*** Opening LISTED RECORDS ***
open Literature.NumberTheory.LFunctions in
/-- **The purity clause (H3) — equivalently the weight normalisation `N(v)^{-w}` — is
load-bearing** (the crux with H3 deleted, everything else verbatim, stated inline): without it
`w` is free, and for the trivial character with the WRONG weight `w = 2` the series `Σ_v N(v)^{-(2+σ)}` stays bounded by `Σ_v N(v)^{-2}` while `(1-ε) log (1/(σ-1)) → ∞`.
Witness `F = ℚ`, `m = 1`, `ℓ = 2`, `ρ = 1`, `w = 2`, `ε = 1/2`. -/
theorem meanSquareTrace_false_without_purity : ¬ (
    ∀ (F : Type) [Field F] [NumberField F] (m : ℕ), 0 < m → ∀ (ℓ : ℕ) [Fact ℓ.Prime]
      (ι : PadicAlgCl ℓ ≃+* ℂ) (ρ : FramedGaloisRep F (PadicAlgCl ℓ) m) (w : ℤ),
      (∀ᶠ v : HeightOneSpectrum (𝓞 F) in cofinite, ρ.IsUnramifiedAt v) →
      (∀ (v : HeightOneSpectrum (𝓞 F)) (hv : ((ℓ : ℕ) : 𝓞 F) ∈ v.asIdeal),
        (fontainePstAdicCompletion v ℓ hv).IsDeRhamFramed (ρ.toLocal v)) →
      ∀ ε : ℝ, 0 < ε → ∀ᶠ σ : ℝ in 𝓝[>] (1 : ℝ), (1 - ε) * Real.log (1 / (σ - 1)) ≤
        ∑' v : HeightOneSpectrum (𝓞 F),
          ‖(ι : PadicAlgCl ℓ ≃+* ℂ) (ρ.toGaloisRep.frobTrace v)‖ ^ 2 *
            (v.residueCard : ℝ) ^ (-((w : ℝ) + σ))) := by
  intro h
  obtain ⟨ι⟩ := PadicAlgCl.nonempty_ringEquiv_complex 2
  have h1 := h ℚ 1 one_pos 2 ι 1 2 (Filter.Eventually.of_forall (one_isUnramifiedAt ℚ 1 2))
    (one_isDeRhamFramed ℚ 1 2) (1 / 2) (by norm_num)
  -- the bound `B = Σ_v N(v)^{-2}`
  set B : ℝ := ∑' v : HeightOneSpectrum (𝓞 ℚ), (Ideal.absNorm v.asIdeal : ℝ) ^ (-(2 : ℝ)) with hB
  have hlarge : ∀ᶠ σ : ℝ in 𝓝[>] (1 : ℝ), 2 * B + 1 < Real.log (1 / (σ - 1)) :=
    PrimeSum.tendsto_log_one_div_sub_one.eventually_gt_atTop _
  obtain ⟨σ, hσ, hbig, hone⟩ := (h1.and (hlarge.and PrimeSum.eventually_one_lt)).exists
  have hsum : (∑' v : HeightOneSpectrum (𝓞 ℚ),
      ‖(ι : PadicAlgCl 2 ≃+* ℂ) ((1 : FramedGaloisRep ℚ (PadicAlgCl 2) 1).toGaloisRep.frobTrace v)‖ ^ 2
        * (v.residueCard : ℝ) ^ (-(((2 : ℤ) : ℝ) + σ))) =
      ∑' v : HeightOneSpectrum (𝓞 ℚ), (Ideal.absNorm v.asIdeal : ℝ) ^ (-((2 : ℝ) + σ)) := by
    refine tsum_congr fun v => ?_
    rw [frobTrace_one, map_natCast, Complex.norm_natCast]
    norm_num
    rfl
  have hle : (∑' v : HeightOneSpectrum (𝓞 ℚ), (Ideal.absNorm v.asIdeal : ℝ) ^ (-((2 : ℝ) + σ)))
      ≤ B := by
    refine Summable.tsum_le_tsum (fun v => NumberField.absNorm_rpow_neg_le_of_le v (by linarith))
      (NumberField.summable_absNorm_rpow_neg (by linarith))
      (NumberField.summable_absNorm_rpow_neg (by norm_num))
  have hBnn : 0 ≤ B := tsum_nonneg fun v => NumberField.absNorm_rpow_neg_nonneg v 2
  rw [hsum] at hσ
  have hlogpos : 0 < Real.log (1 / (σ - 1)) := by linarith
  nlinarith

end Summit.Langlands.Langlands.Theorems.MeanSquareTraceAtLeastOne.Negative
*** Closing LISTED RECORDS ***
*** Opening LISTED RECORDS ***
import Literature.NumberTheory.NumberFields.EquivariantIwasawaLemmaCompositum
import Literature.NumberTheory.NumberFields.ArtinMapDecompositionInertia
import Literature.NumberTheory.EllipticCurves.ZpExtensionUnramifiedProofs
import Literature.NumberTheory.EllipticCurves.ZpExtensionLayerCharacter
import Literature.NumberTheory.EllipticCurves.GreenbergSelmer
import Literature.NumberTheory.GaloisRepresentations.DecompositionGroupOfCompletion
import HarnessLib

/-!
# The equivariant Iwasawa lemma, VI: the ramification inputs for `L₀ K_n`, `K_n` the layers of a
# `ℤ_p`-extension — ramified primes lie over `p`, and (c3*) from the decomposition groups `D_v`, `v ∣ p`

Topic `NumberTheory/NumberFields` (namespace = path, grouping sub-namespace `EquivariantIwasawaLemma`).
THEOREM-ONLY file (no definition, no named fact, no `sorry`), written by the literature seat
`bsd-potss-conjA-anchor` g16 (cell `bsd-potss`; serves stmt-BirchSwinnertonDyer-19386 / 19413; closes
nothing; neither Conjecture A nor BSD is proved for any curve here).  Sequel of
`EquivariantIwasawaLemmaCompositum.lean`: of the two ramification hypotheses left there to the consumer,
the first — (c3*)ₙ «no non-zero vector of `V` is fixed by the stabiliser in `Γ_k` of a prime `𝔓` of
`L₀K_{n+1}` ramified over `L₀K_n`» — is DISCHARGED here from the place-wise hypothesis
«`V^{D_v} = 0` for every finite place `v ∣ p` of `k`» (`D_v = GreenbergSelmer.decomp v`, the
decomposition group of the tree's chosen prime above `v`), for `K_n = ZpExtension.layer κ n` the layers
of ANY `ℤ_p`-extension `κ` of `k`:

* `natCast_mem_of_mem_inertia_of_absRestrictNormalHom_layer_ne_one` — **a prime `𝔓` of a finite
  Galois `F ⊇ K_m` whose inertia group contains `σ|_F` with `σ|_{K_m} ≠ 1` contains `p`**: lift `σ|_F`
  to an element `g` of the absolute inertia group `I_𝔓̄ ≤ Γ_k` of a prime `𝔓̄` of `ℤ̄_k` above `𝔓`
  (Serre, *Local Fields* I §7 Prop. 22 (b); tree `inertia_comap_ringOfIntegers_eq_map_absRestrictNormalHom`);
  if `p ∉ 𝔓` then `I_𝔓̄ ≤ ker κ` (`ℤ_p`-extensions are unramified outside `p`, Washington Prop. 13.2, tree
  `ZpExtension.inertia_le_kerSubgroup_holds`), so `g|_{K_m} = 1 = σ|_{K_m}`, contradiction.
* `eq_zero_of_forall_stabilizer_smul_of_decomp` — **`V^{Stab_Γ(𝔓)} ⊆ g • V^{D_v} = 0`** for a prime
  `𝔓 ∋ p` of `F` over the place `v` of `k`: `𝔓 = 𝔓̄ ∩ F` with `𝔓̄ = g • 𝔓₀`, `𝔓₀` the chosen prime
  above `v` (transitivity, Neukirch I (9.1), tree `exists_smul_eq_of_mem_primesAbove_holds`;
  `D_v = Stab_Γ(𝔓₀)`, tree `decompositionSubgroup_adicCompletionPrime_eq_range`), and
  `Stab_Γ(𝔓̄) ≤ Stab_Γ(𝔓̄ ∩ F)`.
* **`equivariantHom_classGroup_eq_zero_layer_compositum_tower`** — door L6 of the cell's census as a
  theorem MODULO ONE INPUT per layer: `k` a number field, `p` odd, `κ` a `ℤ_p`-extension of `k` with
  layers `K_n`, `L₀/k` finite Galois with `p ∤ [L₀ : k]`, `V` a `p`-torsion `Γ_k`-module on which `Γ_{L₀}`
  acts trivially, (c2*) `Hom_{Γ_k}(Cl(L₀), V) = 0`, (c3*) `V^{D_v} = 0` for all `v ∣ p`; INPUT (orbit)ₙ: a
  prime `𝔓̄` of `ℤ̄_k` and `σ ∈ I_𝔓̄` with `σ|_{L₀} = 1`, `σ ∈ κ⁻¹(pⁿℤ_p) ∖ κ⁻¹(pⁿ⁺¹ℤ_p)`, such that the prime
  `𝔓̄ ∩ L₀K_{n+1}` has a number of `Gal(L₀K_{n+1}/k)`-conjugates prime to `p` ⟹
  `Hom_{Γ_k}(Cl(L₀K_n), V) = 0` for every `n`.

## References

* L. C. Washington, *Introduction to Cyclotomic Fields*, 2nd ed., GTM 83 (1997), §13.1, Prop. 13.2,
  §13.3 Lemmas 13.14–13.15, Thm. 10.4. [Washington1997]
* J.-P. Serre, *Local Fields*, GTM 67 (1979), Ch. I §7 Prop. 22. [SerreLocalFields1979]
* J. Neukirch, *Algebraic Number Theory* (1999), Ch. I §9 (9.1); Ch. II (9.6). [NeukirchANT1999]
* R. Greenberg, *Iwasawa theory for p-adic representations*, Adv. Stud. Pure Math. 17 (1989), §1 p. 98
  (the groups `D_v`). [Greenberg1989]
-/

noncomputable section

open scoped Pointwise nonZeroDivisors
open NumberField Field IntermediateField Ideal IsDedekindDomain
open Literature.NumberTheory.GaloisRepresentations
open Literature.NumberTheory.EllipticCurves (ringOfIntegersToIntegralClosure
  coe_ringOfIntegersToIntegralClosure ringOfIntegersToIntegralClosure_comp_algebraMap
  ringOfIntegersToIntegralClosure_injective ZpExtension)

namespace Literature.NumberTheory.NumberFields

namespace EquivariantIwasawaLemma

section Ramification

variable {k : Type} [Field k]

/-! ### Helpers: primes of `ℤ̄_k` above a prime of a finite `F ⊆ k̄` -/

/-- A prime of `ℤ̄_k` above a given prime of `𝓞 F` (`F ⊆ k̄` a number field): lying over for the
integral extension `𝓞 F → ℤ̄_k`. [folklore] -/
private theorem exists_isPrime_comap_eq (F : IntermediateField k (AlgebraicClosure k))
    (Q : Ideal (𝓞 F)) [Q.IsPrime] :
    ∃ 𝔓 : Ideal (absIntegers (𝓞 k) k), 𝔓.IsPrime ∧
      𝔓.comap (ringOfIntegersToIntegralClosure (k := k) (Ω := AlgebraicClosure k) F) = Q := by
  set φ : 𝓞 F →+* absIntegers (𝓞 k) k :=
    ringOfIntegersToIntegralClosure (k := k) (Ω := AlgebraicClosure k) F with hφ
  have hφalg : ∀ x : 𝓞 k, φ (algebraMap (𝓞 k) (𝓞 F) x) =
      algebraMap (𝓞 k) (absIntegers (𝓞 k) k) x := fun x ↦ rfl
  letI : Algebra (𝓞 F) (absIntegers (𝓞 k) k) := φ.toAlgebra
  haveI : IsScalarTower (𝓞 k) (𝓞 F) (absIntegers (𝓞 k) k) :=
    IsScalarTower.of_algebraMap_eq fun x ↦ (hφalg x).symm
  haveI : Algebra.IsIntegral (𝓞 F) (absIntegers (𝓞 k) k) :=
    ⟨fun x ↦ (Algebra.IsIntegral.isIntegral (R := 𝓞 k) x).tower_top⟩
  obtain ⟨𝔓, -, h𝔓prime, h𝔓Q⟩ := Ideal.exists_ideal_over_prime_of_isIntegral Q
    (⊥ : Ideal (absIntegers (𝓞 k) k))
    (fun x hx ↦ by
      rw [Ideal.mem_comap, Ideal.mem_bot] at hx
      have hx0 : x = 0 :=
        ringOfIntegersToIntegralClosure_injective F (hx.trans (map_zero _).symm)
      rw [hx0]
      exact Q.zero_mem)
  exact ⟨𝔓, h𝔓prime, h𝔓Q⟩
*** Closing LISTED RECORDS ***
*** Opening LISTED RECORDS ***
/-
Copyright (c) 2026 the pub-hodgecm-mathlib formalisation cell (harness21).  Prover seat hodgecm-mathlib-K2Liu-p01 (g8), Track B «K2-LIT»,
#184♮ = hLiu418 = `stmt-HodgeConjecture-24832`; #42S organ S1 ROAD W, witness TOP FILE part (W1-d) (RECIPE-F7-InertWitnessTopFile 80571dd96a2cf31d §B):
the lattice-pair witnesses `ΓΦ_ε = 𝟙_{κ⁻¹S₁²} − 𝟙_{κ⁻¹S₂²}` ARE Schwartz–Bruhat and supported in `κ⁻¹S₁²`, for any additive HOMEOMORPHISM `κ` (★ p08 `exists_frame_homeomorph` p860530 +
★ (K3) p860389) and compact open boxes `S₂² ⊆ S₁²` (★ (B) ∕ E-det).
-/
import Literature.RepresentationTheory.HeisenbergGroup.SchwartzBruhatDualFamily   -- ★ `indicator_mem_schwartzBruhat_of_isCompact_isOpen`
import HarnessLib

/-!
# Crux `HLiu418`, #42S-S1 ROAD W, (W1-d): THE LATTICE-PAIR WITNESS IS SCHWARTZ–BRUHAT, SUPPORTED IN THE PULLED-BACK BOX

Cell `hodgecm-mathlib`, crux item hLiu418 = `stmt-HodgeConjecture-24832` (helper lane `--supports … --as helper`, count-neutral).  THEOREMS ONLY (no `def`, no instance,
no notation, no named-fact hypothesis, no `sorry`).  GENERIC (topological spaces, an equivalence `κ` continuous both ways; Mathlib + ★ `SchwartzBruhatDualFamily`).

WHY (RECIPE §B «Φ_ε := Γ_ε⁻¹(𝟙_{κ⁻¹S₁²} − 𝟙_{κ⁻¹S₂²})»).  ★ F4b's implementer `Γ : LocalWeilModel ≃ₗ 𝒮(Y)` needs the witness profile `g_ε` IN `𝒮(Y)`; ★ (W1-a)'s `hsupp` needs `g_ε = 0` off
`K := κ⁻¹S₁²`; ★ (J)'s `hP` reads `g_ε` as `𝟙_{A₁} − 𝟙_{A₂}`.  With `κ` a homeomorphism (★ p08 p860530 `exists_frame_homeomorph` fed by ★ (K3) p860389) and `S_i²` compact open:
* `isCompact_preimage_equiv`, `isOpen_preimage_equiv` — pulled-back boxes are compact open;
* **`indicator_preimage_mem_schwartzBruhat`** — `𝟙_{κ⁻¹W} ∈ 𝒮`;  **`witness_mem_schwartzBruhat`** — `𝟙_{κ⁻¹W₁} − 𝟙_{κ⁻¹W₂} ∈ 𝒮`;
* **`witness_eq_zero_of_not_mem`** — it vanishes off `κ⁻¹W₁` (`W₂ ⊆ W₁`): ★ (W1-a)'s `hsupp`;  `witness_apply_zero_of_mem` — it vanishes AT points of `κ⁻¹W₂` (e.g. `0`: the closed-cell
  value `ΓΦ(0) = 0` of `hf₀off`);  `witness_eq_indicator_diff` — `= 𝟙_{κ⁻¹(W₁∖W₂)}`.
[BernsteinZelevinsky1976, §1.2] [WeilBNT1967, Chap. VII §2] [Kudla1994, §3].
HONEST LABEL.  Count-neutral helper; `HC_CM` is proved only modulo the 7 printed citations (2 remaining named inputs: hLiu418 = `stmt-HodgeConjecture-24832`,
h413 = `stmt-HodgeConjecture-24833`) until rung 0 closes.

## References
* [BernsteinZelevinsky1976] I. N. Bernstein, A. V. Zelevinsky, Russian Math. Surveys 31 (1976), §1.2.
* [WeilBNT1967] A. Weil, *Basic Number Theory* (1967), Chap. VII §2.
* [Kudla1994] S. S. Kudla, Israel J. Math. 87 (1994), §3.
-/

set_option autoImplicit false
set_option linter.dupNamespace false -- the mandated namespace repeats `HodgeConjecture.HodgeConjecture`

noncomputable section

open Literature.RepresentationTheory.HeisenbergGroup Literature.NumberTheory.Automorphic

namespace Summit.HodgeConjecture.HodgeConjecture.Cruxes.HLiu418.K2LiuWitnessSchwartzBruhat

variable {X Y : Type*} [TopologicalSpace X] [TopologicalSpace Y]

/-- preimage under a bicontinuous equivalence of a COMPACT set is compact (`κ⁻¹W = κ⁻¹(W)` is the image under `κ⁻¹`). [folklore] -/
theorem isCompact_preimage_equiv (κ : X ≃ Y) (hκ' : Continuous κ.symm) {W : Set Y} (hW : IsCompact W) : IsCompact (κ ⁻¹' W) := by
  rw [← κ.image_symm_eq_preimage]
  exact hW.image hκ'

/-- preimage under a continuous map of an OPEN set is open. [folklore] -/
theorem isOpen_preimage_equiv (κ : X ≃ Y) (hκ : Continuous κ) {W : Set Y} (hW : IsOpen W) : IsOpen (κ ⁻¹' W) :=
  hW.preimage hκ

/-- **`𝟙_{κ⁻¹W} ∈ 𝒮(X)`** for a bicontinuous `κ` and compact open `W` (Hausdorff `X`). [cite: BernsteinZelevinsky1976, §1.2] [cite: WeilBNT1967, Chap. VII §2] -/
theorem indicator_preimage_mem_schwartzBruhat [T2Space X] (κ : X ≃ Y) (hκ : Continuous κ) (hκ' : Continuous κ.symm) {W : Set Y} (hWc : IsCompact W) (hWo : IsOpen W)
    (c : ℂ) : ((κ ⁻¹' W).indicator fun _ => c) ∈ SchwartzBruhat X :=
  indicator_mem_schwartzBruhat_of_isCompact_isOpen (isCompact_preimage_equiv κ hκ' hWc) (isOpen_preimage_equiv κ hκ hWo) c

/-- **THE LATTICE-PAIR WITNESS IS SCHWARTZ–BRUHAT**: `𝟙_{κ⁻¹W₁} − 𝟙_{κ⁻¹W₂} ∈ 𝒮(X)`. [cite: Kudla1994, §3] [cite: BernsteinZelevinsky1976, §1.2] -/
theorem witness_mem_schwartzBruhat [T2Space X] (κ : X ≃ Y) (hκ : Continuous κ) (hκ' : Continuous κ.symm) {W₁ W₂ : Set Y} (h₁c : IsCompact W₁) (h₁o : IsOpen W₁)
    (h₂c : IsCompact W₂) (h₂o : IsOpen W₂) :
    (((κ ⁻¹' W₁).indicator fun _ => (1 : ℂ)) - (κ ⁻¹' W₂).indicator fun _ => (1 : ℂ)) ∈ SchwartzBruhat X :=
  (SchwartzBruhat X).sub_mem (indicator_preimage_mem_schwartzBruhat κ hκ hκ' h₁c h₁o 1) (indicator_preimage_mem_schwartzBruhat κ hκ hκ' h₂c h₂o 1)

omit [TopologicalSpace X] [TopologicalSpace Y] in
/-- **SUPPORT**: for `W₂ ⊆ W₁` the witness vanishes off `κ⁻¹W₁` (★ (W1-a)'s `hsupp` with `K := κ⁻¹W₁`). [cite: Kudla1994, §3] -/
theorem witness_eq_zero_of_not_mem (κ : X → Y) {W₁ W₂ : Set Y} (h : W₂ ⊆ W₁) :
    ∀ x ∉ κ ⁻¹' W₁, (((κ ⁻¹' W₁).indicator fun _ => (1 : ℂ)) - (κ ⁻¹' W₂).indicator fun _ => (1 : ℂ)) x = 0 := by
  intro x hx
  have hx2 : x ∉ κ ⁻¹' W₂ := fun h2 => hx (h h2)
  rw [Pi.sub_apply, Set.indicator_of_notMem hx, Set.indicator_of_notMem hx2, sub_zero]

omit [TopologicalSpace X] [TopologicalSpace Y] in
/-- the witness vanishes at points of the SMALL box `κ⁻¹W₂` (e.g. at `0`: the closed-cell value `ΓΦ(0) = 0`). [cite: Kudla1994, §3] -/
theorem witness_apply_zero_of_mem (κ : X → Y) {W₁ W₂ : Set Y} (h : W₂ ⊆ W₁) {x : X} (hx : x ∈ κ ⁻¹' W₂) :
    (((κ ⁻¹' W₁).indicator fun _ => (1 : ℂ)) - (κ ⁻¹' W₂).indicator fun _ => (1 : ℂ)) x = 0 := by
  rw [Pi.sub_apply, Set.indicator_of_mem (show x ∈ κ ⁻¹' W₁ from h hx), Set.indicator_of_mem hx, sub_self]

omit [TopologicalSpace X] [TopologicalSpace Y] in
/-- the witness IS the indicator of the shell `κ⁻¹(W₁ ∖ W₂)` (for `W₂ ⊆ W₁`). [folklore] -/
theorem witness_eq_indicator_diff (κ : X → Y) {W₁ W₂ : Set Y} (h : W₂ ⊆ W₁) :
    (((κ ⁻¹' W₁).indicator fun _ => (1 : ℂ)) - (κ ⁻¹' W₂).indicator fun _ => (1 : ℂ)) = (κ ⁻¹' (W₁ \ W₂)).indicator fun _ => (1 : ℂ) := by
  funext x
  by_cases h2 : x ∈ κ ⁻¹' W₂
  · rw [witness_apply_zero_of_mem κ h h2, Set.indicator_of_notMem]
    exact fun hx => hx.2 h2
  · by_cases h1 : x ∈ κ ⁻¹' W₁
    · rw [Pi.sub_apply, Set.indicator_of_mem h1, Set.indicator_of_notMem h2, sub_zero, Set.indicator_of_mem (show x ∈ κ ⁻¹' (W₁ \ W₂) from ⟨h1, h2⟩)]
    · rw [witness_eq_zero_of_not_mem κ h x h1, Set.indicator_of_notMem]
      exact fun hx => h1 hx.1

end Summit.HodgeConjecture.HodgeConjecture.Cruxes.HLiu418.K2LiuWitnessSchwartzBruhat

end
*** Closing LISTED RECORDS ***
Retype exactly the lines above, from the one with "open Literature.NumberTheory.LFunctions in" through the one with "(∀ᶠ v : HeightOneSpectrum", inclusive.

- **RESULT OF THE EXERCISE**
open Literature.NumberTheory.LFunctions in
/-- **The purity clause (H3) — equivalently the weight normalisation `N(v)^{-w}` — is
load-bearing** (the crux with H3 deleted, everything else verbatim, stated inline): without it
`w` is free, and for the trivial character with the WRONG weight `w = 2` the series `Σ_v N(v)^{-(2+σ)}` stays bounded by `Σ_v N(v)^{-2}` while `(1-ε) log (1/(σ-1)) → ∞`.
Witness `F = ℚ`, `m = 1`, `ℓ = 2`, `ρ = 1`, `w = 2`, `ε = 1/2`. -/
theorem meanSquareTrace_false_without_purity : ¬ (
    ∀ (F : Type) [Field F] [NumberField F] (m : ℕ), 0 < m → ∀ (ℓ : ℕ) [Fact ℓ.Prime]
      (ι : PadicAlgCl ℓ ≃+* ℂ) (ρ : FramedGaloisRep F (PadicAlgCl ℓ) m) (w : ℤ),
      (∀ᶠ v : HeightOneSpectrum (𝓞 F) in cofinite, ρ.IsUnramifiedAt v) →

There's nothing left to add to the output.